折りたたみ部分にはMIM加工を施した金属を採用した。デザイン性と精密さが求められる分野で使用されている技術だといい、高いデザインと高耐久性を両立している。
ヘッドバンドは、従来モデルから幅が広げられており、快適性と安定性が向上。後頭部側が太くなっているデザインで、装着時に左右の向きを直感的に判別しやすくなっている。

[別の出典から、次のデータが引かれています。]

import Literature.Probability.FitznerVanDerHofstad2017.Stage1CellsRec
import HarnessLib

/-!
# Literature.Probability.FitznerVanDerHofstad2017.Stage1CellsU — the repulsive-polygon cells with the DERIVABLE multiplicities (LEMMAS §21, node N72(b)) and their dependents

CITATION HEADER (PLACEMENT v2). Part of the certified REPRODUCTION of R. Fitzner, R. van der Hofstad, *Mean-field
behavior for nearest-neighbor percolation in d > 10*, EJP 22 (2017) no. 43 [FvdH17] (notebook `Percolation.nb`) and
*Generalized approach to the non-backtracking lace expansion*, PTRF 169 (2017) 1041–1119 [NoBLE17]; build `lace`, seat
lean2 (gen 13), LEMMAS §21 node N72(b) TRANCHE 1 (the cell TEXT; the ℚ mirror, the `N ≥ 4` tails over these cells and
the re-decided `d = 11` dominations are tranches 2–3).  ADDITIVE companion of `Stage1Cells.lean` / `Stage1CellsRec.lean`:
nothing there is changed (the notebook transcription stays the faithful quotation it is), no numeral of the notebooks, no
table, no theorem about a lattice quantity, nothing here is a cited fact — pure `PX` syntax like `Stage1Cells`.

WHAT THIS MODULE IS.  `Stage1Cells.lean` transcribes `Percolation.nb` cells 11–12 (`Bound[Triangle|Square,m,s]`,
`Bound[OpenTriangle|OpenSquare,m,s]`) AS CODED.  HOME/LEMMAS.md §21 (DIVERGENCE D57 = num3 D27 (a)(b), REFEREE R242,
R-D57, R-D57b; carver's N72(b) SPEC) records, per repulsive-polygon cell, the multiplicity table for which the diagrammatic
bound is DERIVABLE by the printed method of [NoBLE17-I] §5.3 ((5.40)–(5.42), first form of (5.41)): with `n := R − m`
(`R = RSteps`) the closed Triangle ONE-tail count is `C(n+1,2)` (the notebook codes `C(n,2)`), the closed Square TWO-tail
count is `C(n+1,2)` (coded `C(n,2)`); the two coded over-counts (Triangle two-tail `R+1−m`, Square one-tail `C(R+3−m,3)`)
are KEPT, exactly as the engines' runs of record do (class `U` = `tri1 + sq2`, REFEREE R248: this reproduces all fourteen
`Bound[Triangle|Square,m,s]` cells of engine B's record run).  For the OPEN cells the module takes the ADDITIVE form —
DIVERGENCE D12: the raw notebook carries a `*` token between the explicit `Max[…]` and the first remainder; read as `+`
(the engines' `corrected-open-polygons` variant, [FvdH17-II] §4) — with the derivable open counts of §21 (OpenTriangle
one-tail `C(M−m+1,2)`, OpenSquare two- and three-tail `C(M−m+1,2)` / `M−m`, `M = CS+1`) and `CS` in place of the literal
`10`s of the open square (DIVERGENCE D26).  By `Stage1OpenBranchD11` (lean2-g13 module 4) the K-branch is the selected
minimum of every open triangle / square instance at the `d = 11` record once the token is read additively, so the open
counts are value-neutral there; they are set to the derivable ones for the TEXT's sake.

  `U.triangle m k = Σ_j C(j+1−m)C(j+2−m)/2 · baw_j · zsh j k + C(R+1−m)·C(R−m)/2 · X₁ + (R+1−m) · X₂ + X₃`,
  `U.square  m k = Σ_j (…)/6 · baw_j · zsh j k + C(R+1−m)C(R+2−m)C(R+3−m)/6 · X₁ + C(R+1−m)·C(R−m)/2 · X₂ + (R−m) · X₃ + X₄`,
  `X_i := (2dz)^{R−k} VarGamma2^i I[i,R,{0}]`;
  `U.openTriangle m k = Min[(2dz)^{m−k} VarGamma2³ K[3,m,{1}], Max[S₂,S₁] + C(CS+2−m)C(CS+1−m)/2 · Y₁ + (CS+1−m) · Y₂ + Y₃]`,
  `U.openSquare  m k = Min[(2dz)^{m−k} VarGamma2⁴ K[4,m,{1}], Max[S₂,S₁] + C(CS+1−m)C(CS+2−m)C(CS+3−m)/6 · Y₁
                        + C(CS+2−m)C(CS+1−m)/2 · Y₂ + (CS+1−m) · Y₃ + Y₄]`,  `Y_i := (2dz)^{CS+1−k} VarGamma2^{i∨…} K[i,CS+1,{1}]`
  (the `VarGamma2` exponents exactly as coded: `Y₁` carries one `VarGamma2`, as in the coded open triangle / square).

RE-BINDING.  The four cells live in the nested namespace `Stage1Cells.Rec.U` under the SAME NAMES `triangle`, `square`,
`openTriangle`, `openSquare`; after them this file repeats, VERBATIM (text copied mechanically from `Stage1Cells.lean`,
sha256 5e6ef7a931fe3683…, generator `lean2/g13/utwin/gen_cells_u.py`, pattern of lean2-g12's `gen_cells_rec.py`), every cell of
`Stage1Cells` that depends on one of them — 60 definitions, `PS` … `XiIotaAbsD0` — so that inside `Stage1Cells.Rec.U`
each unqualified `triangle`, `C3`, `Xi1D`, … denotes the derivable-multiplicity cell, each unqualified `wb2`, `H1`, `hS`,
`Xi0D`, … (the 19 cells of the weighted-bubble closure that do not reach a polygon) denotes the RECORD-CLASS cell of
`Stage1Cells.Rec` (`Stage1CellsRec.lean`, sha256 b27bcc23395e43b9…), and every other name (`bubble`, `openBubble`, `G13`, …) the
unchanged `Stage1Cells` cell.  32 of the copied cells (`C3`, `hi`, …, the ones reaching BOTH a polygon and a weighted
bubble) shadow their `Stage1Cells.Rec` namesakes.  Hence `Rec.U.XiR1D`, `Rec.U.Xi2D`, `Rec.U.XiOddD`, … are the cells
18–43 of the notebook over the derivable-multiplicity polygons AND the weighted bubble of record, i.e. the typed text of
the engines' record class `U` on the cell of record (`wborbx + wbg2`; `hexprint` lives in the instantiating module).

ORDER.  Over non-negative valuations every `U` polygon dominates its coded namesake pointwise in the closed cells
(`C(n+1,2) = C(n,2) + n`); for the open cells the coded D12 product can be on either side of the additive form in general
— at the `d = 11` record the coded open triangle is BELOW it at `m = 2, 3` (`Stage1OpenBranchD11`).  The instantiated
comparisons (ℚ mirror over these cells, `decide`d dominations) are tranche 2; the small companion
`MeanFieldD11Stage1URecord` (lean2-g13) already decides, at the certified `d = 11` record data, that each `U` closed cell
the table uses exceeds its coded namesake by exactly `n ·` (one tail unit) and that each `U` open cell the table uses
evaluates to its K-branch.

EPISTEMIC STATUS.  Definitions (typed text of a DERIVED recipe: the closed Triangle one-tail `C(n+1,2)` is PRINTED —
[NoBLE17-I] (5.41) first form — the other corrected counts are derived by the printed method, LEMMAS §21 'EPISTEMIC
CLASS'); the x-space extraction theorems that make the multiplicity table a theorem are node N68c-X (lit seats), not
this file.  No dimension sentence of the packet is touched (VERDICT-D10 NO; `MeanFieldD11Cert` rev 6 is the record).

[cite: FitznerVanDerHofstad2016NoBLE, §5.3 (5.40)–(5.42) (PTRF 169 p. 1098; arXiv:1506.07969 TeX l.3136–3175)]
[cite: FitznerVanDerHofstad2017, notebook Percolation.nb cells 11–12 (transcript l.389–461)]
-/

namespace Literature.Probability.FitznerVanDerHofstad2017
namespace Stage1Cells
namespace Rec
namespace U

open NoGoFrame (Pt)
open PX

section Cells

variable (P : Params)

前モデルと同じく、サイズ調整後もデザインが変わらない無段階スライダーを採用。ハウジングのフィッティング調整機構の内蔵化や可動部のガタつき軽減なども行なわれている。
また前モデルは首掛け時にイヤーパッドが外側を向くように回転する仕様だったが、WH-1000XM6ではイヤーパッドが内側に回転する仕様となり、首掛けしてもファッション性を損ねないという。
バッテリー持続時間はノイズキャンセリングON時で30時間。充電しながらでも本体を利用できる「聞きながら充電」にも初めて対応している。なお同機能利用中はクイック充電/PD充電時よりも充電時間が長くなる。前モデルと同じく有線でも使用可能だが、USB-Cケーブル経由でのデジタル接続には非対応。
2台のデバイスに同時接続するマルチポイントにも対応するが、WH-1000XM5から仕様が変更されており、WH-1000XM6では再生中の機器を停止しなくても、別機器を操作すれば接続先が切り替わる「後勝ち」仕様になっている。
そのほか、アプリ「Sound Connect」からはイコライザーや、新モード「BGMモード」を使用できる。イコライザーは従来の5バンドから10バンドとなり、より自分好みのカスタマイズが可能となっている。新モードのBGMモードは、音源が遠くから聴こえるように感じられるモードで「別の作業をしながらのリスニングに最適」だという。
ソニー新ヘッドフォン「WH-1000XM6」登場
🧠 編集部の感想:
新しい「WH-1000XM6」は、音質追求とノイズキャンセリングの技術が進化したことが印象的です。特にサウンドエンジニアとの共同開発による高音質は、音楽愛好者にとって大きな魅力です。価格は高めですが、その価値は十分にありそうですね。